The garden lay between the shore and the old castle. The Boy was going to have to pass through to get to the Magician in the castle. There was no path. We didn’t need one, for we didn’t have any visitors on this island.
Only the Boy.
“Hullooooooo,” the Boy called from the far side of the garden. As if the Magician could hear him. The Magician was old, getting older all the time. His hearing wasn’t that good, which was to my benefit. How else could I sneak into the house whenever I wanted a cup of hot cocoa? And no, I didn’t make the cocoa myself. I simply licked the dregs from the bottom of the cup. The Magician drinks tea on the nights he wants to stay up and work on magic and cocoa on the nights he wants to read.
I hid behind a rather large cabbage. Cabbages are better than broccoli but not much. The old Magician loves to cook colcannon, a potato-cabbage mixture that smells truly noxious. Thus, he grows lots of large cabbages. At this moment, I was quite grateful for mine.
For I wasn’t a tiny rabbit. When we were first changed into rabbits, we were small, but soon we became the largish, silverish variety with soft pink on the inside of our ears. Each of us had a distinct marking. Mine is on my tail. There were four of us once. Four beautiful, majestic silver rabbits on the island of Hybrasil.
Now there’s only me, on a sinking island.
The Boy was stepping gingerly through the garden. Luckily, the best part of the carrots was still underground, though I loved to nibble on the lacy green top. I watched, trying not to breathe.
Just then the Boy looked behind him, right at me. Or so it seemed. I was but one more gray shadow on a shadowy day.
“Hulloooooooo?” he called again. He was closer to the old castle now. Close enough for the Magician to hear him.
The Boy turned around quickly.
“I know you’re out there. Watching. I can feel it.”
I doubted this. From everything I knew of the Boy, he wasn’t the sort who could feel things.
“And we both know why I’m here. It’s your turn.” A chill trailed down my spine.
I froze.
Yes. It was my turn.
“It’ll be easier, you know, if you just come with me,” he said.
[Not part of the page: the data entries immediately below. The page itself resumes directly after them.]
/-! ### §2 The envelope with fixed centres of unknown sign, from the keyed binders -/

/-- **The sign-pencil ENVELOPE with fixed centres of UNKNOWN sign, NO Picard–Lefschetz binder** (verbatim
`SignSymmetricPowersOrbitDataKeyed.signPencilEnvelope_keyed`): the orbit data of `signPencilOrbitData_solo` assembled by
`signPencil_clauses_of_orbitData_unsigned` (W-ELIM brick 3b) instead of `stub_signOrbitData` — output = the hypothesis list of
`commutator_mem_hodgeGroup_of_signSymmetric_of_eigenCentres`: `hT`, `hD`, eigen-centres `τ r = ±r`, a fixed seed whenever there are pairs,
`span R_± = V_±`, orthogonal connectedness of `R_±`.  The extra input of the unsigned assembly — both eigenspaces of `τ` on `H³` are
non-zero — is `exists_signEigenvector` (Shioda's count on `X_f`) transported along `φ`. -/
theorem signPencilEnvelope_solo (hZvK : Literature.AlgebraicGeometry.FundamentalGroup.affineHypersurfaceComplement_meridians_normalClosure_eq_top)
    (hD1 : Literature.AlgebraicGeometry.HodgeTheory.discriminant_localBranches_nodal) (hNC : ∀ (n d : ℕ) (f₁ g₀ g₂ : MvPolynomial (Fin (n + 2)) ℂ) (j k : Fin (n + 2)) (a : Fin (n + 2) → ℂˣ),
      1 ≤ n → 1 ≤ d → f₁.IsHomogeneous d → g₀.IsHomogeneous d → g₂.IsHomogeneous d → Literature.AlgebraicGeometry.HodgeTheory.IsSymmetricA3Datum f₁ g₀ g₂ j k a →
      ∀ (εa εb : ℝ) (ψ : ℂ → ℂ), Literature.AlgebraicGeometry.HodgeTheory.IsSymmetricA3Bifurcation f₁ g₀ g₂ j a εa εb ψ →
        ∃ εa' : ℝ, 0 < εa' ∧ εa' ≤ εa ∧ Literature.AlgebraicGeometry.HodgeTheory.SymmetricA3NonCommutation n d f₁ g₀ g₂ ψ εa')
    (hMC : Literature.AlgebraicGeometry.FundamentalGroup.affineHypersurfaceComplement_meridian_isConj) :
    open Literature.AlgebraicGeometry.Motives Literature.AlgebraicGeometry.HodgeTheory Literature.AlgebraicGeometry.HodgeTheory.BettiUniverse CategoryTheory.Limits in ∀ ⦃d : ℕ⦄, Even d → 4 ≤ d → ∃ (𝒳 S : SchemeOver ℂ) (u : 𝒳 ⟶ S) (hu : IsSmoothProjectiveFamily u 3) (_ : IsQuasiProjectiveOver 𝒳) (_ : IsQuasiProjectiveOver S) (_ : AlgebraicGeometry.Smooth S.hom) (_ : IrreducibleSpace S.left) (hU : IsCohomologicallyLocallyTrivialOn u (Set.univ : Set (ComplexPoints S))) (A : ∀ t : ComplexPoints S, HodgeModel 3 (fiberOver u t)) (hA : ∀ t, (A t).IsHodgeSymmetric) (hfin : ∀ t : ComplexPoints S, Module.Finite ℚ (bettiCohomology (fiberOver u t) 3)) (pt : MvPolynomial (Fin 5) ℂ → ComplexPoints S), (∀ W : Set (ComplexPoints S), IsZariskiClosedOnPoints S W → W ≠ Set.univ → ∃ G : MvPolynomial {e : Fin 5 →₀ ℕ // e.degree = d} ℂ, (∃ f : MvPolynomial (Fin 5) ℂ, f.IsHomogeneous d ∧ (∀ e : Fin 5 →₀ ℕ, ¬ Even (e 0 + e 1) → f.coeff e = 0) ∧ MvPolynomial.eval (fun e : {e : Fin 5 →₀ ℕ // e.degree = d} => f.coeff e.1) G ≠ 0) ∧ ∀ f : MvPolynomial (Fin 5) ℂ, f.IsHomogeneous d → (∀ e : Fin 5 →₀ ℕ, ¬ Even (e 0 + e 1) → f.coeff e = 0) → IsSmoothProjective 3 (SmoothHypersurface.hypersurface f) → MvPolynomial.eval (fun e : {e : Fin 5 →₀ ℕ // e.degree = d} => f.coeff e.1) G ≠ 0 → pt f ∉ W) ∧ (∀ f : MvPolynomial (Fin 5) ℂ, f.IsHomogeneous d → (∀ e : Fin 5 →₀ ℕ, ¬ Even (e 0 + e 1) → f.coeff e = 0) → SmoothHypersurface.IsNonsingularForm ℂ f → ∀ (hXF : IsSmoothProjective 3 (SmoothHypersurface.hypersurface f)) (ha : (fun i : Fin 5 => if (i : ℕ) < 2 then (-1 : ℂˣ) else 1) ∈ diagonalStabilizer f), ∃ (φ : bettiCohomology (fiberOver u (pt f)) 3 ≃ₗ[ℚ] bettiCohomology (SmoothHypersurface.hypersurface f) 3) (B : LinearMap.BilinForm ℚ (bettiCohomology (fiberOver u (pt f)) 3)) (hB : B.IsAlt) (_ : B.Nondegenerate) (τ : bettiCohomology (fiberOver u (pt f)) 3 →ₗ[ℚ] bettiCohomology (fiberOver u (pt f)) 3) (_ : τ ^ 2 = 1) (T D : Set (bettiCohomology (fiberOver u (pt f)) 3)), let Γ := (haveI := hfin (pt f); ratMonodromyGroup u 3 hU ⟨pt f, Set.mem_univ _⟩); let RP : Set (bettiCohomology (fiberOver u (pt f)) 3) := {r ∈ T | τ r = r} ∪ (fun δ => δ + τ δ) '' D; let RN : Set (bettiCohomology (fiberOver u (pt f)) 3) := {r ∈ T | τ r = -r} ∪ (fun δ => δ - τ δ) '' D; Nontrivial (bettiCohomology (fiberOver u (pt f)) 3) ∧ (∀ x y, B (τ x) (τ y) = B x y) ∧ (∀ x, φ (τ x) = pull (diagonalAut f ha) 3 (φ x)) ∧ (∀ x y, B x y = tr hXF (3 + 3) (cup (SmoothHypersurface.hypersurface f) 3 3 (φ x) (φ y))) ∧ (haveI : HodgeTensorFacts.{0, 0} := hodgeTensorFacts_holds; haveI := finite hXF 3; haveI := hfin (pt f); ∀ k : bettiCohomology (fiberOver u (pt f)) 3 ≃ₗ[ℚ] bettiCohomology (fiberOver u (pt f)) 3, k ∈ ((A (pt f)).hodgeStructure (hu.isSmoothProjective (pt f)) (hA (pt f)) 3).hodgeGroup → (φ.symm.trans k).trans φ ∈ (hodge exists_isReal_hodgeModel_holds hXF 3).hodgeGroup) ∧ (∀ r ∈ T, ∃ c : ℚ, c ≠ 0 ∧ oneParamTransvectionEquiv B (hB r) c ∈ Γ) ∧ (∀ δ ∈ D, B δ (τ δ) = 0 ∧ ∃ c : ℚ, c ≠ 0 ∧ oneParamTransvectionEquiv B (hB δ) c * oneParamTransvectionEquiv B (hB (τ δ)) c ∈ Γ) ∧ (∀ r ∈ T, τ r = r ∨ τ r = -r) ∧ (D.Nonempty → T.Nonempty) ∧ Submodule.span ℚ RP = Module.End.eigenspace τ 1 ∧ (∀ A' ⊆ RP, A'.Nonempty → A' ≠ RP → ∃ r ∈ A', ∃ ρ ∈ RP, ρ ∉ A' ∧ B r ρ ≠ 0) ∧ Submodule.span ℚ RN = Module.End.eigenspace τ (-1) ∧ (∀ A' ⊆ RN, A'.Nonempty → A' ≠ RN → ∃ r ∈ A', ∃ ρ ∈ RN, ρ ∉ A' ∧ B r ρ ≠ 0)) := by
  intro d hd h4d
  obtain ⟨𝒳, S, u, hu, h𝒳, hqp, hsm, hirr, hU, A, hA, hfin, pt, hALG, hMEM⟩ := (signPencilOrbitData_solo hNC hMC hZvK
      (fun n d hd => Literature.AlgebraicGeometry.HodgeTheory.exists_irreducible_isHomogeneous_discriminantForm (n := n) (d := d) hd) hD1
      Summit.HodgeConjecture.HodgeConjecture.Theorems.SignSymmetricPowersNodalForms.stub_signNodalForms) hd h4d
  refine ⟨𝒳, S, u, hu, h𝒳, hqp, hsm, hirr, hU, A, hA, hfin, pt, hALG, ?_⟩
  intro f hf hev hJ hXF ha
  obtain ⟨φ, B, hB, hBn, τ, hτ, rP, rL, δ₀, c₁, c₂, c₃, E, hNon, hτB, hφτ, hφB, hHG, hΓτ, hΓB, hrP, hrL, hδ₀,
    hc₁, hc₂, hc₃, huP, huL, huδ, hΓE, hE, hinv, hlinkP, hlinkL⟩ := hMEM f hf hev hJ hXF ha
  haveI := hfin (pt f)
  -- both eigenspaces of `τ` are non-zero: Shioda's count on `X_f` (`exists_signEigenvector`), transported along `φ`
  have heig : ∀ j : ℕ, j < 2 → ∃ v : bettiCohomology (fiberOver u (pt f)) 3, v ≠ 0 ∧ τ v = ((-1 : ℚ) ^ j) • v := by
    intro j hj
    obtain ⟨y, hy0, hy⟩ := exists_signEigenvector hd h4d f hf hJ hXF ha hj
    refine ⟨φ.symm y, fun h0 => hy0 (by simpa using congrArg φ h0), φ.injective ?_⟩
    rw [hφτ, LinearEquiv.apply_symm_apply, map_smul, LinearEquiv.apply_symm_apply]
    -- `ha` is stated for the literal sign vector; `signInvolutionVector` unfolds to it
    exact hy
  have hVpos : ∃ v : bettiCohomology (fiberOver u (pt f)) 3, v ≠ 0 ∧ τ v = v := by
    obtain ⟨v, hv0, hv⟩ := heig 0 (by norm_num)
    exact ⟨v, hv0, by rw [hv, pow_zero, one_smul]⟩
  have hVneg : ∃ v : bettiCohomology (fiberOver u (pt f)) 3, v ≠ 0 ∧ τ v = -v := by
    obtain ⟨v, hv0, hv⟩ := heig 1 (by norm_num)
    exact ⟨v, hv0, by rw [hv, pow_one, neg_one_smul]⟩
  obtain ⟨h6, h7, h8, h9, h10, h11, h12, h13⟩ :=
    signPencil_clauses_of_orbitData_unsigned hB hBn (by norm_num) hτ hτB hΓτ hΓB hrP hrL hδ₀ hc₁ hc₂ hc₃ huP huL huδ hΓE hE
      hinv hlinkP hlinkL hVpos hVneg
  exact ⟨φ, B, hB, hBn, τ, hτ, _, _, hNon, hτB, hφτ, hφB, hHG, h6, h7, h8, h9, h10, h11, h12, h13⟩


end Summit.HodgeConjecture.HodgeConjecture.Theorems.SignSymmetricPowersOrbitDataSolo

end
If a rabbit could snort, I would have. It came out as more of a sneeze instead.
“I knew it.” He took a small step toward the cabbages. I didn’t think he’d be fast enough to get me. Unless he’d been practicing since the last time.
“Ah, my Boy, you’ve come!” the Magician said from the edge of the garden. The Boy turned, and I skittered back toward the forest and leaped behind a log. I dared not look up, but a rabbit does have fine ears.
The clumping of the Magician’s uneven step was getting closer. One of his legs didn’t work like the other, and he used a stick to help him along. Perhaps if he’d used his magic on his leg . . .
“The rabbit is nearby, sir,” said the Boy. “I feel it.”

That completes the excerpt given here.